第三世代兵装である《水鏡》の斥力バリアは、搭乗者のイメージで自在に形状変更できる。それの応用で、このように武器や拳に纏わせて、攻撃力を増すことができる。

と、いつのまに戻ってきたのか、ビット四基が、オルコットさんの周囲に展開し、砲口をこちらに向けていた、即座に一斉射が来るが、斥力バリアを展開して弾く、そのままスラスターを点火して突貫する。

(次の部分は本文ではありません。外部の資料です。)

import Summits.MatrixMultiplication.OmegaCensus.STPPCell22Checker
import Summits.MatrixMultiplication.OmegaCensus.STPPCell22TablesA

/-!
# ω-census (abelian STPP census): cell-(2,2) certificate of the fifth leaf `{(2,2,2),(3,3,3)²} @ ℤ₆₁` — stage 1 unit function `stage1F`

HONEST FRAMING (pub-omega census; verbatim): lottery ticket; floor = certified bounds/negative ranges.
Census STRUCTURE (seat pub-omega-stpp-1 gen 33, 2026-08-29), family (b2).  KERNEL rows (`decide +kernel`) / glue for the checkers of
`STPPCell22Checker.lean`; design and python ×1 DATUM in HOME `pub-omega-stpp-1-g33/FIFTH-LEAF.md`, generator `code/gen_cell22_rows.py`.
Nothing here is progress on `ω`.
-/

namespace Summit.MatrixMultiplication.OmegaCensus.CubeNB.S2

open Summit.MatrixMultiplication.OmegaCensus.CubeNB.Bits

/-- The stage-1 unit as a named function (keeps the glue syntactic): shape `b` dilated by `w` against all of `zooShp61`. [folklore] -/
def stage1F (b : ℕ × ℕ) (w : ℕ) : Bool := place22Row 61 zooShp61 plc22 b w

end Summit.MatrixMultiplication.OmegaCensus.CubeNB.S2
/-!
# [OURS · L1 W4.6 rung (iii-2), NON-RATIONAL W-WALK, brick 1] The W-model under a coefficient map, the W-DEGREE LAW at a point of
# degree `m`, and the one-variable algebra of defect persistence

Cell `res-hironaka`, LADDER-RESOLUTION rung L (D-0089), slot W4.6 rung (iii); seat res-L1-s46-pv-6 (gen 8). Host route MarkedTransfer,
`--supports stmt-ResolutionOfSingularities-16155 --as helper`; kind proof (no definition). Pure algebra over res-L1-s46-pv-5's coefficient
model `…WWalkModel` / `…WWalkLaws` (`chartT`, `shearZ`, `stepT`, `swapTY`, `BDiv`, `LowVanish`, `NDz`, `layerP`, `pcoef`) — the pieces the
NON-RATIONAL W-walk (o1's regime of record `MohWindowSurfaceInsepPermissiblyTerminates p K` over a PERFECT, not algebraically closed,
ground field) adds to pv-5's programme (`HOME/L/res-L1-s46-pv-5/W-WALK-PLAN.md`, closed over `K̄` in p563520):

* §1 `chartT_map`, `shearZ_map`, `stepT_map`, `swapTY_map` — the model commutes with `MvPowerSeries.map ι` (the model of the thread is run in
  `Ω⟦t,y,z⟧`, `Ω` algebraically closed, while the anchors live over the residue fields `L_k ↪ Ω`); `lowVanish_map_iff`, `bdiv_map_iff`,
  `ndz_map_iff`.
* §2 THE W-DEGREE LAW `exists_coeff_stepT_ne_zero_of_root`: if `f = f₀ ⊗_ι K`, `BDiv r_t r_y f₀`, `LowVanish d f₀`, `p+1 ≤ d ≤ 2p−1`, and the
  `T`-step is taken at `l ≠ 0`, a root of `π^ι` with `π ∈ K₀[X]` irreducible separable of degree `m`, then every NONZERO `z^c`-column of the
  degree-`d` layer of `f₀` yields a monomial `t^{d−p} y^k z^c` of `stepT p l γ f` with `m·k + c ≤ σ = d − r_t − r_y`: the column polynomial
  `Φ_c = Σ_b φ(d−b−c, b, c) X^b ∈ K₀[X]` has `X^{r_y}·(π^ι)^k ∣ Φ_c^ι` for `k` its multiplicity at `l` (this seat's gen-7
  `pow_dvd_map_of_rootMultiplicity`), and `layerP d l f k c` is the `k`-th Taylor coefficient of `Φ_c^ι` at `l` (pv-5's `coeff_stepT_layer`).
  With (ND) (`c = 0`): `m · σ′ ≤ σ` (`natDegree_mul_shade_le`) — a NON-RATIONAL step (`m ≥ 2`) at least halves the shade.
* §3 `eq_zero_of_taylor_coeff_eq_zero` — a column all of whose Taylor coefficients at `l` below index `N` vanish, of degree `≤ N` and with
  vanishing `X^N`-coefficient, is zero — the algebra of DEFECT PERSISTENCE on the `σ = p` plateau, assembled in `coeff_eq_zero_of_layer_of_stall`
  (with pv-5's `pcoef_eq_zero_of_stall`); `pcoef_zero_eq_layerP`, `pcoef_zero_eq_sum`.
(The UNIT TWIST of the plateau argument is the sibling file `…WWalkNRTwist`.)

HONEST FRAMING. OURS; nothing here is a statement of H. Hironaka's manuscript [Hironaka2017] and nothing of it is used. AI-written;
AI review is weaker than expert review. No `sorry`; axioms standard. Chart formulas as in H. Hauser, Bull. AMS 47 (2010) §§F–G
[Hauser2010]; [folklore].
-/

noncomputable section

その時だった。オルコットさんが一見意味を為さない奇妙な行動をしたのは。左手を真っ直ぐ水平に上げ、こちらに向ける、その手先は親指と人差し指だけが開かれていて、いわゆる銃のマネになっている。そしてあたかも撃ったかの様に指先を上向ける。次の瞬間。

「ッ、ああっ!?」

レーザーが“曲がって”、背後から直撃した。シールドエネルギーが一気に削られ、100を割り込む。

「ッ!今のってまさか!!」

「ええ、BT兵器の最大稼働時に可能になる偏向射撃(フレキシブル)ですわ。」

「そんな……机上の空論だと思ってた。」

織斑先生が試合直前に言っていたのはこの事か。だが、今更気付いても遅い。今考えるべきは、どうやって勝つか、だ。

それにしても、やはりIS学園に入ったのは間違いではなかった様だ。まさか入学してたったの一週間でこんな強者と対戦出来るとは思っても見なかった。

知らず、口角が持ち上がっていた。